Ангелина Петровна притворно хмурится, слушая мольбы студентки, но я вижу какой довольной она выглядит. Из-за лишнего веса и низкого роста преподавательницу за глаза часто кличут «Мисс Пигги», а то и вовсе «свинотой». Меня всегда коробило такое отношение к ней. Я искренне считала её хорошим преподавателем, но сейчас… она действительно похожа на свинью, которая объевшись помоев до отвала, млеет, развалившись в ближайшей луже.
Оля уходит, всё же получив заветную пятёрку. Ангелина Петровна переводит взгляд на меня:
— Самойлова, вы готовы?
Кивнув, я подхватываю со стола лист с записями и усаживаюсь на стул перед преподавательницей. Отвечаю быстро на первый вопрос, перехожу ко второму. Ангелина Петровна прерывает меня, не дослушав до конца.
— Великолепно, — добродушно улыбается она. — Впрочем, Полина, иного я от вас и не ожидала. И с удовольствием поставила бы вам заслуженное «отлично», но, — говорит «мисс Пигги», а по-другому я уже не могу её воспринимать, — вы перетягивали билет…

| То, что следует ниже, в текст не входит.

import Summits.ResolutionOfSingularities.ResolutionOfSingularities.Theorems.FrobeniusClosingPatchingRelPerfectDepthWeightTwoBStepLaw
import Summits.ResolutionOfSingularities.ResolutionOfSingularities.Theorems.FrobeniusClosingPatchingRelPerfectDepthTargetsWeightedDefs
import Literature.AlgebraicGeometry.Resolution.HypersurfaceRestrictionTransform
import Literature.AlgebraicGeometry.Resolution.HypersurfaceTransform
import Literature.AlgebraicGeometry.Resolution.CartierDivisorControlledTransform
import Literature.AlgebraicGeometry.Resolution.MarkedIdealsArithmetic
import Literature.AlgebraicGeometry.Resolution.BlowupSNC
import Literature.AlgebraicGeometry.Resolution.RegularBlowup
import HarnessLib

/-!
# Crux `PatchingRelPerfect` (stmt-ResolutionOfSingularities-16161), chain W5.2 — T6-E1b residual `LegalScopedDivisorReduction₃`,
# PHASE 2 closer (2b) «SURFACE-TRACE SEPARATION GAME», brick B1: the STATE, one LEGAL MOVE, and the TRACE LAW

[OURS · L1 W5.2 · res-L1-w52-lead-1 g5, hand #3b (OWNER RULING O1.3 of res-L1-w52-idea-1, 2026-08-27T11:55:07Z); plan
`L/res-L1-w52-lead-1/PHASE2-SEPARATION-GAME.md` v2] Replaces the role of NO printed item; NOT a statement of the manuscript under review;
fact-free.

PHASE 2 of `LegalScopedDivisorReduction₃` starts from PHASE 1's output («host × boundary»: `H = D · M`, `D` an effective Cartier
ideal whose zero scheme `X = V(D)` is a REGULAR hypersurface, `M = monomialIdeal L` a monomial in a simple-normal-crossings boundary)
and must reach a state whose support lies in a strict normal crossings divisor, by weight-two-LEGAL blowings up only (regular centres
`C` with `H ≤ C²`, transform `τᶜ(H, 2)`). This file is the engine room of closer (2b):

* `HostState H D L` — the state carried: `E` regular; `H = D · monomialIdeal L`; `D` effective Cartier and a REGULAR HYPERSURFACE in the
  order-one-generator form (`D_x = (v)`, `v ∉ 𝔪_x²` at every point of `V(D)` — BGMW Lemma 3.6.4 (4), the form the tree transports);
  `HasSNC (boundaryOf L)`.
* **`HostState.step`** — ONE MOVE: blowing up a regular irreducible closed centre `Z ⊆ V(D) ∩ Supp M` (generic point `η`) that has normal
  crossings with the boundary is weight-two LEGAL (`H ≤ 𝓘(Z)²`: both factors contain `Z`), and the transform is again a `HostState`:
  `τᶜ(H, 2) = τᶜ(D, 1) · monomialIdeal (stepExp L τ 𝓘(Z) (w − 1))`, `w = weightAt L η ≥ 1` (the monomial law of res-D-pv-054's
  `WeightTwoB.comap_monomialIdeal_single`, the exceptional divisor entering with exponent `w − 1`), the new host `τᶜ(D, 1)` again a regular
  hypersurface (tree `IsBlowup.exists_generator_notMem_sq_controlledTransform`), the new boundary snc (`HasSNCWith.hasSNC_transform`);
  together with the pure-weight-two clause `H𝒪 = (𝓘(Z)𝒪)² · τᶜ(H, 2)`.
* **`HostState.trace_law`** — THE TRACE LAW on the strict transform `X′ = V(τᶜ(D, 1))` of the host, which is the blowing up of `X`
  along `𝓘(Z)|_X` (tree `IsBlowup.isBlowup_subscheme_controlledTransform`, BGMW §4 Remark (3)): the trace `M′|_{X′}` of the new boundary
  monomial is `(𝓘(Z)𝒪|_{X′})^{w−1} · (π_X)ᶜ(M|_X, w)` ([Wlod] Lemma 3.10.3 in the tree, `IsBlowup.comap_subschemeι_controlledTransform`).
  For a POINT centre this is «strict transform of the trace + (mult − 1) × exceptional curve», for a CURVE centre `Γ ⊂ X` it is «trace − Γ».

AI-written; AI review is weaker than expert review.

## References
* E. Bierstone, D. Grigoriev, P. Milman, J. Włodarczyk, arXiv:1206.3090, Lemma 3.2.1, Lemma 3.6.4 (4)/(6), Lemma 3.7.1, §4 Remark (3).
  [BierstoneGrigorievMilmanWlodarczyk2011]
* J. Włodarczyk, J. AMS 18 (2005), Lemma 3.10.3. [Wlodarczyk2005]
* J. Kollár, *Lectures on Resolution of Singularities* (2007), (3.111) Step 1, 3.30.2. [Kollar2007]
-/

-- `Summit.<Summit>.<Sub>.Theorems` with `Sub = Summit` (single-conjunct summit, D-0017)
set_option linter.dupNamespace false

noncomputable section

open CategoryTheory CategoryTheory.Limits AlgebraicGeometry TopologicalSpace IsLocalRing
open Literature.AlgebraicGeometry.Resolution Scheme.IdealSheafData

namespace Summit.ResolutionOfSingularities.ResolutionOfSingularities.Theorems

universe u

namespace DepthLegal

open WeightTwoB DepthTargets

variable {E : Scheme.{u}}

/-- [OURS · L1 W5.2] **The state of the separation game** on the current (regular) scheme: `H = D · monomialIdeal L` with `D` an
effective Cartier REGULAR HYPERSURFACE (order-one generators at its points) and `boundaryOf L` a simple-normal-crossings boundary.
[cite: BierstoneGrigorievMilmanWlodarczyk2011, Lemma 3.6.4 (4), Def. 3.1.1] -/
structure HostState [IsLocallyNoetherian E] (H D : E.IdealSheafData) (L : List (E.IdealSheafData × ℕ)) : Prop where
  /-- the ambient scheme is regular -/
  regE : Scheme.IsRegular E
  /-- the factorisation host · boundary monomial -/
  fac : H = D * monomialIdeal L
  /-- the host is an effective Cartier divisor -/
  hostCartier : IsEffectiveCartier D
  /-- the host is a regular hypersurface: order-one generators -/
  hostHyp : ∀ x ∈ D.support, ∃ v : E.presheaf.stalk x,
    stalkIdeal D x = Ideal.span {v} ∧ v ∉ (maximalIdeal (E.presheaf.stalk x)) ^ 2
  /-- the boundary has simple normal crossings -/
  sncB : HasSNC (boundaryOf L)

namespace HostState

section Step

variable [IsLocallyNoetherian E] {H D : E.IdealSheafData} {L : List (E.IdealSheafData × ℕ)} (S : HostState H D L)
  {Z : Closeds E} {η : E} {E' : Scheme.{u}} {τ : E' ⟶ E}

omit [IsLocallyNoetherian E] in
/-- The host contains the centre: `D ≤ 𝓘(Z)`. [folklore] -/
theorem host_le (hZX : (Z : Set E) ⊆ D.support) : D ≤ vanishingIdeal Z :=
  Scheme.IdealSheafData.le_support_iff_le_vanishingIdeal.mp hZX

omit [IsLocallyNoetherian E] in
/-- The boundary monomial contains the centre: `M ≤ 𝓘(Z)`. [folklore] -/
theorem bd_le (hZM : (Z : Set E) ⊆ (monomialIdeal L).support) : monomialIdeal L ≤ vanishingIdeal Z :=
  Scheme.IdealSheafData.le_support_iff_le_vanishingIdeal.mp hZM

include S in
/-- **LEGALITY: a centre inside `V(D) ∩ Supp M` is weight-two permissible**: `H = D · M ≤ 𝓘(Z) · 𝓘(Z)`.
[cite: BierstoneGrigorievMilmanWlodarczyk2011, Lemma 3.2.1 (1)] -/
theorem le_sq (hZX : (Z : Set E) ⊆ D.support) (hZM : (Z : Set E) ⊆ (monomialIdeal L).support) :
    H ≤ vanishingIdeal Z ^ 2 := by
  rw [S.fac, sq]
  exact mul_le_mul' (host_le hZX) (bd_le hZM)

include S in
/-- The weight of the boundary at the generic point of a centre inside `Supp M` is positive. [folklore] -/
theorem one_le_weightAt (hη : IsGenericPoint η (Z : Set E)) (hZM : (Z : Set E) ⊆ (monomialIdeal L).support) :
    1 ≤ weightAt L η :=
  (le_idealOrder_monomialIdeal_iff S.sncB 1 η).mp (by exact_mod_cast (one_le_idealOrder_iff _ η).mpr (hZM hη.mem))

include S in
/-- **The boundary law**: `τᶜ(M, 1) = monomialIdeal (stepExp L τ 𝓘(Z) (w − 1))`, `w = weightAt L η` — the strict transforms with their
exponents and the exceptional divisor with exponent `w − 1` (`M𝒪 = (𝓘(Z)𝒪)^w · ∏ 𝓘(B′)^{c_B}`, `WeightTwoB.comap_monomialIdeal_single`).
[cite: Kollar2007, (3.111) Step 1] -/
theorem bd_transform (hη : IsGenericPoint η (Z : Set E)) (hZM : (Z : Set E) ⊆ (monomialIdeal L).support)
    (hnc : HasSNCWith (boundaryOf L) (vanishingIdeal Z)) (hτ : IsBlowup τ (vanishingIdeal Z)) :
    controlledTransform τ (vanishingIdeal Z) (monomialIdeal L) 1 =
      monomialIdeal (stepExp L τ (vanishingIdeal Z) (weightAt L η - 1)) := by
  haveI : IsLocallyNoetherian E' := hτ.isLocallyNoetherian
  have hw := S.one_le_weightAt hη hZM
  have hcomap := comap_monomialIdeal_single hη hnc hτ
  obtain ⟨k, hk⟩ := Nat.exists_eq_add_of_le hw
  rw [monomialIdeal_stepExp, hk, Nat.add_sub_cancel_left]
  rw [hk, pow_add, pow_one, mul_assoc] at hcomap
  unfold controlledTransform
  rw [hcomap, pow_one]
  have h := colon_pow_mul_eq hτ.isEffectiveCartier
    ((vanishingIdeal Z).comap τ ^ k * monomialIdeal (L.map fun p => (strictTransformIdeal τ (vanishingIdeal Z) p.1, p.2))) 1
  rw [pow_one] at h
  rw [h, mul_comm]

include S in
/-- **The factorisation one step up**: `τᶜ(H, 2) = τᶜ(D, 1) · monomialIdeal (stepExp L τ 𝓘(Z) (w − 1))` (multiplicativity of the controlled
transform, BGMW Lemma 3.7.1, with `D, M ≤ 𝓘(Z)`). [cite: BierstoneGrigorievMilmanWlodarczyk2011, Lemma 3.7.1] -/
theorem fac' (hη : IsGenericPoint η (Z : Set E)) (hZX : (Z : Set E) ⊆ D.support) (hZM : (Z : Set E) ⊆ (monomialIdeal L).support)
    (hnc : HasSNCWith (boundaryOf L) (vanishingIdeal Z)) (hτ : IsBlowup τ (vanishingIdeal Z)) :
    controlledTransform τ (vanishingIdeal Z) H 2 =
      controlledTransform τ (vanishingIdeal Z) D 1 * monomialIdeal (stepExp L τ (vanishingIdeal Z) (weightAt L η - 1)) := by
  haveI : IsLocallyNoetherian E' := hτ.isLocallyNoetherian
  have h1 : D.comap τ ≤ (vanishingIdeal Z).comap τ ^ 1 := by
    rw [pow_one]; exact Scheme.IdealSheafData.comap_mono (f := τ) (host_le hZX)
  have h2 : (monomialIdeal L).comap τ ≤ (vanishingIdeal Z).comap τ ^ 1 := by
    rw [pow_one]; exact Scheme.IdealSheafData.comap_mono (f := τ) (bd_le hZM)
  rw [S.fac, show (2 : ℕ) = 1 + 1 from rfl, controlledTransform_mul hτ.isEffectiveCartier h1 h2, S.bd_transform hη hZM hnc hτ]

include S in
/-- **The pure-weight-two clause** `H𝒪 = (𝓘(Z)𝒪)² · τᶜ(H, 2)`. [cite: BierstoneGrigorievMilmanWlodarczyk2011, §3.2] -/
theorem comap_eq (hZX : (Z : Set E) ⊆ D.support) (hZM : (Z : Set E) ⊆ (monomialIdeal L).support)
    (hτ : IsBlowup τ (vanishingIdeal Z)) :
    H.comap τ = (vanishingIdeal Z).comap τ ^ 2 * controlledTransform τ (vanishingIdeal Z) H 2 :=
  hτ.comap_eq_pow_mul_controlledTransform_of_le_pow (S.le_sq hZX hZM)

include S in
/-- [OURS · L1 W5.2] **ONE MOVE of the separation game.** Blowing up a regular irreducible closed centre `Z ⊆ V(D) ∩ Supp M` having normal
crossings with the boundary transports the state: `τᶜ(H, 2) = τᶜ(D, 1) · monomialIdeal (stepExp L τ 𝓘(Z) (w − 1))` with the new host a
regular hypersurface (BGMW Lemma 3.6.4 (4)) and the new boundary snc. [cite: BierstoneGrigorievMilmanWlodarczyk2011, Lemma 3.6.4 (4)]
[cite: Kollar2007, (3.111) Step 1] -/
theorem step (hη : IsGenericPoint η (Z : Set E)) (hZ : Scheme.IsRegular (vanishingIdeal Z).subscheme)
    (hZX : (Z : Set E) ⊆ D.support) (hZM : (Z : Set E) ⊆ (monomialIdeal L).support)
    (hnc : HasSNCWith (boundaryOf L) (vanishingIdeal Z)) (hτ : IsBlowup τ (vanishingIdeal Z)) :
    @HostState E' hτ.isLocallyNoetherian (controlledTransform τ (vanishingIdeal Z) H 2) (controlledTransform τ (vanishingIdeal Z) D 1)
      (stepExp L τ (vanishingIdeal Z) (weightAt L η - 1)) := by
  haveI : IsLocallyNoetherian E' := hτ.isLocallyNoetherian
  exact
    { regE := hτ.isRegular_of_isRegular_subscheme S.regE hZ
      fac := S.fac' hη hZX hZM hnc hτ
      hostCartier := hτ.isEffectiveCartier_controlledTransform_of_le_pow S.hostCartier (by rw [pow_one]; exact host_le hZX)
      hostHyp := fun x' hx' =>
        hτ.exists_generator_notMem_sq_controlledTransform S.regE hZ (host_le hZX) S.hostHyp x' hx'
      sncB := by rw [boundaryOf_stepExp]; exact hnc.hasSNC_transform hτ }

include S in
/-- The move as ONE pure-weight-two step (to be appended to a running `IsPureWeightedSeq 2`). [folklore] -/
theorem isPureWeightedSeq_cons {E₀ : Scheme.{u}} {ρ : E ⟶ E₀} {H₀ : E₀.IdealSheafData} (hseq : IsPureWeightedSeq 2 ρ H₀ H)
    (hZ : Scheme.IsRegular (vanishingIdeal Z).subscheme) (hZX : (Z : Set E) ⊆ D.support)
    (hZM : (Z : Set E) ⊆ (monomialIdeal L).support) (hτ : IsBlowup τ (vanishingIdeal Z)) :
    IsPureWeightedSeq 2 (τ ≫ ρ) H₀ (controlledTransform τ (vanishingIdeal Z) H 2) :=
  IsPureWeightedSeq.cons τ ρ H₀ H _ (vanishingIdeal Z) hseq hZ (S.le_sq hZX hZM) hτ (S.comap_eq hZX hZM hτ)

end Step

/-! ## The trace law on the strict transform of the host -/

section Trace

variable [IsLocallyNoetherian E] {H D : E.IdealSheafData} {L : List (E.IdealSheafData × ℕ)} (S : HostState H D L)
  {Z : Closeds E} {η : E} {E' : Scheme.{u}} {τ : E' ⟶ E}

include S in
/-- **The strict transform of the host is the blowing up of the host along the restricted centre** (BGMW §4 Remark (3), tree
`IsBlowup.isBlowup_subscheme_controlledTransform`): every morphism `π_X : V(τᶜ(D,1)) → V(D)` over `τ` is a blowing up along `𝓘(Z)|_{V(D)}`.
[cite: BierstoneGrigorievMilmanWlodarczyk2011, §4 Remark (3)] -/
theorem isBlowup_host (hZ : Scheme.IsRegular (vanishingIdeal Z).subscheme) (hZX : (Z : Set E) ⊆ D.support)
    (hτ : IsBlowup τ (vanishingIdeal Z))
    (πX : (controlledTransform τ (vanishingIdeal Z) D 1).subscheme ⟶ D.subscheme)
    (hπX : πX ≫ D.subschemeι = (controlledTransform τ (vanishingIdeal Z) D 1).subschemeι ≫ τ) :
    IsBlowup πX ((vanishingIdeal Z).comap D.subschemeι) :=
  hτ.isBlowup_subscheme_controlledTransform S.regE hZ (host_le hZX) S.hostHyp πX hπX

include S in
/-- [OURS · L1 W5.2] **THE TRACE LAW.** With `X = V(D)`, `X′ = V(τᶜ(D,1))`, `π_X : X′ → X` over `τ`, `w = weightAt L η`: the trace of the
new boundary monomial on the strict transform of the host is
`(monomialIdeal L′)|_{X′} = (𝓘(Z)𝒪|_{X′})^{w−1} · (π_X)ᶜ(M|_X, w)` — restriction to the hypersurface commutes with the controlled
transform ([Wlod] 3.10.3, tree `IsBlowup.comap_subschemeι_controlledTransform`). [cite: Wlodarczyk2005, Lemma 3.10.3]
[cite: BierstoneGrigorievMilmanWlodarczyk2011, Lemma 3.9.4] -/
theorem trace_law (hη : IsGenericPoint η (Z : Set E)) (hZ : Scheme.IsRegular (vanishingIdeal Z).subscheme)
    (hZX : (Z : Set E) ⊆ D.support)
    (hnc : HasSNCWith (boundaryOf L) (vanishingIdeal Z)) (hτ : IsBlowup τ (vanishingIdeal Z))
    (πX : (controlledTransform τ (vanishingIdeal Z) D 1).subscheme ⟶ D.subscheme)
    (hπX : πX ≫ D.subschemeι = (controlledTransform τ (vanishingIdeal Z) D 1).subschemeι ≫ τ) :
    (monomialIdeal (stepExp L τ (vanishingIdeal Z) (weightAt L η - 1))).comap
        (controlledTransform τ (vanishingIdeal Z) D 1).subschemeι =
      ((vanishingIdeal Z).comap D.subschemeι).comap πX ^ (weightAt L η - 1) *
        controlledTransform πX ((vanishingIdeal Z).comap D.subschemeι) ((monomialIdeal L).comap D.subschemeι) (weightAt L η) := by
  haveI : IsLocallyNoetherian E' := hτ.isLocallyNoetherian
  -- `M𝒪 = (C𝒪)^w · ∏ 𝓘(B′)^{c_B}`, so `M𝒪 ≤ (C𝒪)^w` and the weight-`w` restriction law applies to `M`
  have hcomap := comap_monomialIdeal_single hη hnc hτ
  have hle : (monomialIdeal L).comap τ ≤ (vanishingIdeal Z).comap τ ^ weightAt L η := by
    rw [hcomap]
    exact Scheme.IdealSheafData.le_def.mpr fun U => by
      rw [Scheme.IdealSheafData.ideal_mul, Pi.mul_apply]; exact Ideal.mul_le_right
  have hlaw := hτ.comap_subschemeι_controlledTransform S.regE hZ (host_le hZX) S.hostHyp πX hπX hle
  -- `monomialIdeal L′ = (C𝒪)^{w-1} · τᶜ(M, w)`
  have hctrl : controlledTransform τ (vanishingIdeal Z) (monomialIdeal L) (weightAt L η) =
      monomialIdeal (L.map fun p => (strictTransformIdeal τ (vanishingIdeal Z) p.1, p.2)) := by
    unfold controlledTransform
    rw [hcomap]
    exact colon_pow_mul_eq hτ.isEffectiveCartier _ _
  have hfac : monomialIdeal (stepExp L τ (vanishingIdeal Z) (weightAt L η - 1)) =
      (vanishingIdeal Z).comap τ ^ (weightAt L η - 1) * controlledTransform τ (vanishingIdeal Z) (monomialIdeal L) (weightAt L η) := by
    rw [monomialIdeal_stepExp, hctrl, mul_comm]
  -- restrict, and use functoriality of `comap` along the square `πX ≫ ι = ι′ ≫ τ`
  have hexc : ((vanishingIdeal Z).comap τ).comap (controlledTransform τ (vanishingIdeal Z) D 1).subschemeι =
      ((vanishingIdeal Z).comap D.subschemeι).comap πX := by
    rw [← Scheme.IdealSheafData.comap_comp, ← Scheme.IdealSheafData.comap_comp, hπX]
  rw [hfac, comap_mul, comap_pow, hexc, hlaw]

end Trace

end HostState

end DepthLegal

end Summit.ResolutionOfSingularities.ResolutionOfSingularities.Theorems

end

Ангелина Петровна бросает на меня многозначительный взгляд, наблюдая за реакцией на её слова. Понимаю, чего она ждёт. Хочет, чтобы я унижалась перед ней также как и Ольга. Не на ту напала, «свинота»! Я всегда хорошо училась, но никогда не выпрашивала для себя поблажек или хороших оценок.
Поняв, что я не собираюсь ничего говорить, Ангелина Петровна предпринимает ещё одну попытку намекнуть мне на то, чего она хочет:
— Я заметила, что в первом вытянутом вами билете были вопросы, которые мы разбирали на вчерашней консультации. Почему вы её пропустили? — уже чуть более раздражённым голосом интересуется она.